▶ **TASK DESCRIPTION**: The only thing to report is how many lines of the data contain the word "explicit".

*** RECORDS SHOWN Section Begins ***

/-!
# Boundary hitting in grid domains (LSW 2004, Lemma 5.3) — proved steps, II:
# lattice steps are small in conformal coordinates near the boundary

Topic `Literature/Probability/LatticeModels`; second sibling of `GridDomainHittingProbability.lean`
(the named fact `boundaryHitting`, Lawler–Schramm–Werner 2004, Lemma 5.3). The last paragraph of
the printed proof (G. F. Lawler, O. Schramm, W. Werner, Ann. Probab. 32 (2004), §5.1, proof of
Lemma 5.3; arXiv math/0112234 p. 28) reads:

> "The Koebe distortion theorem implies that there is a constant `c > 0` such that if
> `v₁, v₂ ∈ V(D)` are neighbors, then `1 - |ψ_D(v₂)| ≤ c (1 - |ψ_D(v₁)|)`. (See, e.g., Corollaries
> 1.4 and 1.5 in [Pommerenke 1992].) Consequently, we may iterate the above restricted case of the
> lemma and use the Markov property, thereby proving the lemma for arbitrary `ε₂ > 0`."

and its first step uses "`α ∩ C(w, r/8) = ∅`" for `α = {|ψ_D - ψ_D(w)| = ε₁}`, `r = dist(w, ∂D)`,
when `1 - |ψ_D(w)|` is small compared to `ε₁`. This file proves both facts, with explicit
constants, for every grid domain `D` (`LSWGrid.IsGridDomain`) and every holomorphic `ψ : D → 𝔻`
(injectivity is not needed): the tool is the two-point Schwarz–Pick lemma rather than Koebe's
theorem. Everything is proved, [folklore] or cited to the paper; no definition, no named fact.

* `norm_sub_mul_le_of_mapsTo_ball` — **two-point Schwarz–Pick, Euclidean form**: if `ψ` is
  holomorphic on `B(x, d)` with values in `𝔻` then for `z ∈ B(x, d)`,
  `‖ψ z - ψ x‖ · (d - ‖z - x‖) ≤ ‖z - x‖ · (1 - ‖ψ x‖²)` (Schwarz's lemma for
  `φ_{ψ x} ∘ ψ`, `φ_a` the disc automorphism of `RiemannMapping.lean`); in particular
  `‖ψ z - ψ x‖ ≤ 1 - ‖ψ x‖²` on `B̄(x, d/2)` (`norm_sub_le_of_mapsTo_ball_half`) — the conformal
  displacement inside the inscribed disc is of the order of the conformal distance to the boundary.
* `LSWGrid.one_le_dist_of_mem_segment` — a lattice point is at distance `≥ 1` from every grid edge
  not ending at it; hence, for a grid domain, `LSWGrid.IsGridDomain.ball_one_subset` — **the open
  unit disc about a lattice point of `D` lies in `D`** (`dist(v, ∂D) ≥ 1` on `V(D)`), and
  `LSWGrid.IsGridDomain.toComplex_mem_frontier` — a lattice neighbour outside `D` of a point of
  `V(D)` lies ON `∂D` (the walk killed on leaving `V(D)` is the walk stopped at `∂D`).
* `LSWGrid.IsGridDomain.norm_sub_le_of_adj`, `LSWGrid.IsGridDomain.one_sub_norm_le_of_adj` — **for
  lattice neighbours `v₁, v₂ ∈ V(D)`: `‖ψ v₂ - ψ v₁‖ ≤ 14 (1 - ‖ψ v₁‖)` and
  `1 - ‖ψ v₂‖ ≤ 15 (1 - ‖ψ v₁‖)`** (two Schwarz–Pick steps through the midpoint `m` of the edge,
  using `B(v₁, 1) ⊆ D` and `B(m, 3/4) ⊆ B(v₁, 1) ∪ B(v₂, 1) ⊆ D`).
  [cite: LawlerSchrammWerner2004, §5.1, proof of Lemma 5.3]

## References

* G. F. Lawler, O. Schramm, W. Werner, Ann. Probab. 32 (2004) 939–995, §5.1 (proof of Lemma 5.3)
  [LawlerSchrammWerner2004].
* Ch. Pommerenke, *Boundary Behaviour of Conformal Maps*, Springer (1992), §1.2 (Schwarz–Pick),
  Cor. 1.4–1.5 [PommerenkeBBCM1992].
-/

noncomputable section

open Set Metric Complex
open scoped ComplexConjugate

namespace Literature.Probability.LatticeModels

/-! ### Two-point Schwarz–Pick for maps of a disc into the unit disc -/

/-- **Two-point Schwarz–Pick lemma, Euclidean form.** If `ψ` is holomorphic on `B(x, d)` with
values in the unit disc, then for `z ∈ B(x, d)`:
`‖ψ z - ψ x‖ · (d - ‖z - x‖) ≤ ‖z - x‖ · (1 - ‖ψ x‖²)`. Proof: with `a = ψ x` and the disc
automorphism `φ_a(b) = (b - a)/(1 - ā b)`, Schwarz's lemma gives `‖φ_a(ψ z)‖ ≤ ‖z - x‖/d`, and
`b - a = φ_a(b) (1 - ā b)` with `‖1 - ā b‖ ≤ (1 - ‖a‖²) + ‖b - a‖`. [folklore] -/
theorem norm_sub_mul_le_of_mapsTo_ball {ψ : ℂ → ℂ} {x : ℂ} {d : ℝ} (hd : 0 < d)
    (hψ : DifferentiableOn ℂ ψ (ball x d)) (hmaps : MapsTo ψ (ball x d) (ball 0 1)) {z : ℂ}
    (hz : z ∈ ball x d) :
    ‖ψ z - ψ x‖ * (d - ‖z - x‖) ≤ ‖z - x‖ * (1 - ‖ψ x‖ ^ 2) := by
  set a : ℂ := ψ x with ha_def
  set b : ℂ := ψ z with hb_def
  have ha : ‖a‖ < 1 := mem_ball_zero_iff.1 (hmaps (mem_ball_self hd))
  have hb : ‖b‖ < 1 := mem_ball_zero_iff.1 (hmaps hz)
  -- Schwarz's lemma for `φ_a ∘ ψ`
  set F : ℂ → ℂ := discMobius a ∘ ψ with hF
  have hFd : DifferentiableOn ℂ F (ball x d) :=
    (differentiableOn_discMobius ha).comp hψ hmaps
  have hFx : F x = 0 := by simp [hF, ha_def]
  have hFmaps : MapsTo F (ball x d) (closedBall (F x) 1) := fun w hw ↦ by
    rw [hFx, mem_closedBall, dist_zero_right]
    exact (norm_discMobius_lt_one ha (mem_ball_zero_iff.1 (hmaps hw))).le
  have hS := dist_le_div_mul_dist_of_mapsTo_ball hFd hFmaps hz
  rw [hFx, dist_zero_right, dist_eq_norm] at hS
  -- `hS : ‖φ_a b‖ ≤ 1/d * ‖z - x‖`
  have hT : F z = discMobius a b := rfl
  rw [hT] at hS
  have hden : 1 - conj a * b ≠ 0 := one_sub_conj_mul_ne_zero ha hb.le
  have hba : b - a = discMobius a b * (1 - conj a * b) := by
    rw [discMobius_apply, div_mul_cancel₀ _ hden]
  have h1 : ‖1 - conj a * b‖ ≤ (1 - ‖a‖ ^ 2) + ‖b - a‖ := by
    have hsplit : 1 - conj a * b = (1 - conj a * a) - conj a * (b - a) := by ring
    have hreal : (1 - conj a * a : ℂ) = ((1 - ‖a‖ ^ 2 : ℝ) : ℂ) := by
      rw [conj_mul']; push_cast; ring
    rw [hsplit]
    calc ‖(1 - conj a * a) - conj a * (b - a)‖ ≤ ‖1 - conj a * a‖ + ‖conj a * (b - a)‖ := norm_sub_le _ _
      _ = (1 - ‖a‖ ^ 2) + ‖a‖ * ‖b - a‖ := by
          rw [hreal, Complex.norm_real, Real.norm_eq_abs, abs_of_nonneg (by nlinarith [norm_nonneg a]),
            norm_mul, Complex.norm_conj]
      _ ≤ (1 - ‖a‖ ^ 2) + ‖b - a‖ := by
          gcongr
          exact mul_le_of_le_one_left (norm_nonneg _) ha.le
  have hnorm : ‖b - a‖ = ‖discMobius a b‖ * ‖1 - conj a * b‖ := by rw [hba, norm_mul]
  have hzx : 0 ≤ ‖z - x‖ := norm_nonneg _
  have hkey : ‖b - a‖ * d ≤ ‖z - x‖ * ((1 - ‖a‖ ^ 2) + ‖b - a‖) := by
    calc ‖b - a‖ * d = ‖discMobius a b‖ * d * ‖1 - conj a * b‖ := by rw [hnorm]; ring
      _ ≤ (1 / d * ‖z - x‖) * d * ((1 - ‖a‖ ^ 2) + ‖b - a‖) := by
          gcongr
      _ = ‖z - x‖ * ((1 - ‖a‖ ^ 2) + ‖b - a‖) := by field_simp
  nlinarith [hkey]

/-- **Conformal displacement inside the inscribed disc**: if `ψ` is holomorphic on `B(x, d)` with
values in the unit disc and `‖z - x‖ ≤ d/2`, then `‖ψ z - ψ x‖ ≤ 1 - ‖ψ x‖²` — of the order of the
conformal distance of `x` to the boundary (the step "`α ∩ C(w, r/8) = ∅`" of the printed proof,
which uses Koebe's distortion theorem instead). [cite: LawlerSchrammWerner2004, §5.1, proof of Lemma 5.3] -/
theorem norm_sub_le_of_mapsTo_ball_half {ψ : ℂ → ℂ} {x : ℂ} {d : ℝ} (hd : 0 < d)
    (hψ : DifferentiableOn ℂ ψ (ball x d)) (hmaps : MapsTo ψ (ball x d) (ball 0 1)) {z : ℂ}
    (hz : ‖z - x‖ ≤ d / 2) : ‖ψ z - ψ x‖ ≤ 1 - ‖ψ x‖ ^ 2 := by
  have hzb : z ∈ ball x d := by rw [mem_ball, dist_eq_norm]; linarith
  have h := norm_sub_mul_le_of_mapsTo_ball hd hψ hmaps hzb
  have ha : ‖ψ x‖ < 1 := mem_ball_zero_iff.1 (hmaps (mem_ball_self hd))
  have h1 : 0 ≤ 1 - ‖ψ x‖ ^ 2 := by nlinarith [norm_nonneg (ψ x)]
  have h2 : d / 2 ≤ d - ‖z - x‖ := by linarith
  by_contra hlt
  push Not at hlt
  have : ‖z - x‖ * (1 - ‖ψ x‖ ^ 2) < ‖ψ z - ψ x‖ * (d - ‖z - x‖) :=
    calc ‖z - x‖ * (1 - ‖ψ x‖ ^ 2) ≤ d / 2 * (1 - ‖ψ x‖ ^ 2) := by gcongr
      _ < d / 2 * ‖ψ z - ψ x‖ := by gcongr
      _ ≤ (d - ‖z - x‖) * ‖ψ z - ψ x‖ := by gcongr
      _ = ‖ψ z - ψ x‖ * (d - ‖z - x‖) := by ring
  linarith

/-- The same with an explicit fraction `s < 1` of the radius: for `‖z - x‖ ≤ s d`,
`‖ψ z - ψ x‖ (1 - s) ≤ s (1 - ‖ψ x‖²)`. [folklore] -/
theorem norm_sub_le_of_mapsTo_ball_frac {ψ : ℂ → ℂ} {x : ℂ} {d s : ℝ} (hd : 0 < d) (hs : s < 1)
    (hψ : DifferentiableOn ℂ ψ (ball x d)) (hmaps : MapsTo ψ (ball x d) (ball 0 1)) {z : ℂ}
    (hz : ‖z - x‖ ≤ s * d) : ‖ψ z - ψ x‖ * (1 - s) ≤ s * (1 - ‖ψ x‖ ^ 2) := by
  have hzb : z ∈ ball x d := by
    rw [mem_ball, dist_eq_norm]
    calc ‖z - x‖ ≤ s * d := hz
      _ < 1 * d := by gcongr
      _ = d := one_mul d
  have h := norm_sub_mul_le_of_mapsTo_ball hd hψ hmaps hzb
  have ha : ‖ψ x‖ < 1 := mem_ball_zero_iff.1 (hmaps (mem_ball_self hd))
  have h1 : 0 ≤ 1 - ‖ψ x‖ ^ 2 := by nlinarith [norm_nonneg (ψ x)]
  have h2 : (1 - s) * d ≤ d - ‖z - x‖ := by linarith
  have h3 : ‖ψ z - ψ x‖ * ((1 - s) * d) ≤ s * d * (1 - ‖ψ x‖ ^ 2) :=
    calc ‖ψ z - ψ x‖ * ((1 - s) * d) ≤ ‖ψ z - ψ x‖ * (d - ‖z - x‖) := by gcongr
      _ ≤ ‖z - x‖ * (1 - ‖ψ x‖ ^ 2) := h
      _ ≤ s * d * (1 - ‖ψ x‖ ^ 2) := by gcongr
  have h4 : (‖ψ z - ψ x‖ * (1 - s)) * d ≤ (s * (1 - ‖ψ x‖ ^ 2)) * d := by
    calc (‖ψ z - ψ x‖ * (1 - s)) * d = ‖ψ z - ψ x‖ * ((1 - s) * d) := by ring
      _ ≤ s * d * (1 - ‖ψ x‖ ^ 2) := h3
      _ = (s * (1 - ‖ψ x‖ ^ 2)) * d := by ring
  exact le_of_mul_le_mul_right h4 hd

/-! ### Grid geometry: lattice points, grid edges, and the unit disc about a lattice point -/

namespace LSWGrid

/-- The unit vector `e₀ ↦ 1`. [folklore] -/
theorem toComplex_single_zero : Site.toComplex (Pi.single (0 : Fin 2) 1 : Site 2) = 1 := by
  apply Complex.ext <;> simp [Site.toComplex]

/-- The unit vector `e₁ ↦ i`. [folklore] -/
theorem toComplex_single_one : Site.toComplex (Pi.single (1 : Fin 2) 1 : Site 2) = Complex.I := by
  apply Complex.ext <;> simp [Site.toComplex]

/-- A nonzero integer has absolute value at least one (real form). [folklore] -/
theorem one_le_abs_intCast_of_ne {n : ℤ} (h : n ≠ 0) : (1 : ℝ) ≤ |(n : ℝ)| := by
  have := Int.one_le_abs h
  exact_mod_cast this

/-- **A point of the grid edge from `a` to `a + eᵢ` is at distance `≥ 1` from every lattice point
other than its two ends.** [folklore] -/
theorem one_le_dist_of_mem_segment_single {a x : Site 2} (i : Fin 2) (hxa : x ≠ a)
    (hxb : x ≠ a + Pi.single i 1) {p : ℂ}
    (hp : p ∈ segment ℝ (Site.toComplex a) (Site.toComplex (a + Pi.single i 1))) :
    1 ≤ dist p (Site.toComplex x) := by
  -- (`Site.toComplex` is additive; sites are determined by their two coordinates —
  -- `Literature.Probability.Percolation.toComplex_add`, `….Contour.site_ext`, not imported here)
  have toComplex_add : ∀ x y : Site 2, Site.toComplex (x + y) = Site.toComplex x + Site.toComplex y :=
    fun x y => by apply Complex.ext <;> simp [Site.toComplex]
  have site_eq_of_apply_eq : ∀ {x y : Site 2}, x 0 = y 0 → x 1 = y 1 → x = y :=
    fun h0 h1 => by funext i; fin_cases i <;> assumption
  rw [segment_eq_image'] at hp
  obtain ⟨t, ⟨ht0, ht1⟩, rfl⟩ := hp
  rw [dist_eq_norm, toComplex_add, add_sub_cancel_left]
  fin_cases i
  · -- horizontal edge: `p = a + t`
    simp only [Fin.zero_eta, toComplex_single_zero]
    set q : ℂ := Site.toComplex a + t • (1 : ℂ) - Site.toComplex x with hq
    have hre : q.re = (a 0 : ℝ) + t - x 0 := by simp [hq, Site.toComplex]
    have him : q.im = (a 1 : ℝ) - x 1 := by simp [hq, Site.toComplex]
    by_cases h1 : a 1 = x 1
    · -- same row: `x 0 ∉ {a 0, a 0 + 1}`
      have h0a : x 0 ≠ a 0 := fun h => hxa (site_eq_of_apply_eq h h1.symm)
      have h0b : x 0 ≠ a 0 + 1 := fun h => hxb (site_eq_of_apply_eq (by simpa using h) (by simpa using h1.symm))
      have hcases : x 0 ≤ a 0 - 1 ∨ a 0 + 2 ≤ x 0 := by omega
      refine le_trans ?_ (Complex.abs_re_le_norm q)
      rw [hre]
      rcases hcases with h | h
      · have : (x 0 : ℝ) ≤ a 0 - 1 := by exact_mod_cast h
        rw [le_abs]; left; linarith
      · have : (a 0 : ℝ) + 2 ≤ x 0 := by exact_mod_cast h
        rw [le_abs]; right; linarith
    · refine le_trans ?_ (Complex.abs_im_le_norm q)
      rw [him, ← Int.cast_sub]
      exact one_le_abs_intCast_of_ne (sub_ne_zero.2 h1)
  · -- vertical edge: `p = a + t i`
    simp only [Fin.mk_one, toComplex_single_one]
    set q : ℂ := Site.toComplex a + t • Complex.I - Site.toComplex x with hq
    have hre : q.re = (a 0 : ℝ) - x 0 := by simp [hq, Site.toComplex]
    have him : q.im = (a 1 : ℝ) + t - x 1 := by simp [hq, Site.toComplex]
    by_cases h0 : a 0 = x 0
    · have h1a : x 1 ≠ a 1 := fun h => hxa (site_eq_of_apply_eq h0.symm h)
      have h1b : x 1 ≠ a 1 + 1 := fun h => hxb (site_eq_of_apply_eq (by simpa using h0.symm) (by simpa using h))
      have hcases : x 1 ≤ a 1 - 1 ∨ a 1 + 2 ≤ x 1 := by omega
      refine le_trans ?_ (Complex.abs_im_le_norm q)
      rw [him]
      rcases hcases with h | h
      · have : (x 1 : ℝ) ≤ a 1 - 1 := by exact_mod_cast h
        rw [le_abs]; left; linarith
      · have : (a 1 : ℝ) + 2 ≤ x 1 := by exact_mod_cast h
        rw [le_abs]; right; linarith
    · refine le_trans ?_ (Complex.abs_re_le_norm q)
      rw [hre, ← Int.cast_sub]
      exact one_le_abs_intCast_of_ne (sub_ne_zero.2 h0)

/-- **A point of a grid edge `[a, b]`, `a ∼ b`, is at distance `≥ 1` from every lattice point
`x ∉ {a, b}`.** [folklore] -/
theorem one_le_dist_of_mem_segment {a b x : Site 2} (hab : (zdGraph 2).Adj a b) (hxa : x ≠ a)
    (hxb : x ≠ b) {p : ℂ} (hp : p ∈ segment ℝ (Site.toComplex a) (Site.toComplex b)) :
    1 ≤ dist p (Site.toComplex x) := by
  obtain ⟨i, h | h⟩ := (zdGraph_adj_iff a b).1 hab
  · subst h
    exact one_le_dist_of_mem_segment_single i hxa hxb hp
  · subst h
    rw [segment_symm] at hp
    exact one_le_dist_of_mem_segment_single i hxb hxa hp
import Summits.QuantumFields.YangMills.Theorems.FiniteRankMirrorMirrorPeeling
import Summits.QuantumFields.YangMills.Theses.StaticSourceWitness
import HarnessLib

/-!
# Route `StaticSourceWitness`, LINE g9-2 «ratio peeling» — the shared support item `MirrorPeeling`

Ideator seat ym-idea-8 (generation 9).  The support item `StaticSourceWitness.MirrorPeeling` (mirror Markov peeling:
`|E_T[(F₁∘Θ)F₂] − E_T F₁·E_T F₂| ≤ 2‖E[F₁|∂Q] − p₁‖₂·‖E[F₂|∂Q] − p₂‖₂` for bounded continuous cylinder observables in
one positive-time window cube) has the same statement as `FiniteRankMirror.MirrorPeeling` (stmt-QuantumFields-23848),
proved in `Theorems/FiniteRankMirrorMirrorPeeling`; this file records the identification for the route
`StaticSourceWitness`.

HONEST FRAMING: folklore DLR bookkeeping; no summit is proved by this line; not Clay.
-/

/-- Item `MirrorPeeling` of route `StaticSourceWitness` (same statement as `FiniteRankMirror.MirrorPeeling`). [folklore] -/
theorem Summit.QuantumFields.YangMills.Theorems.staticSourceWitness_mirrorPeeling :
    Summit.QuantumFields.YangMills.Theses.StaticSourceWitness.MirrorPeeling :=
  Summit.QuantumFields.YangMills.Theorems.finiteRankMirror_mirrorPeeling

*** RECORDS SHOWN Section Ends ***

▶ **EXERCISE SOLUTION**: 2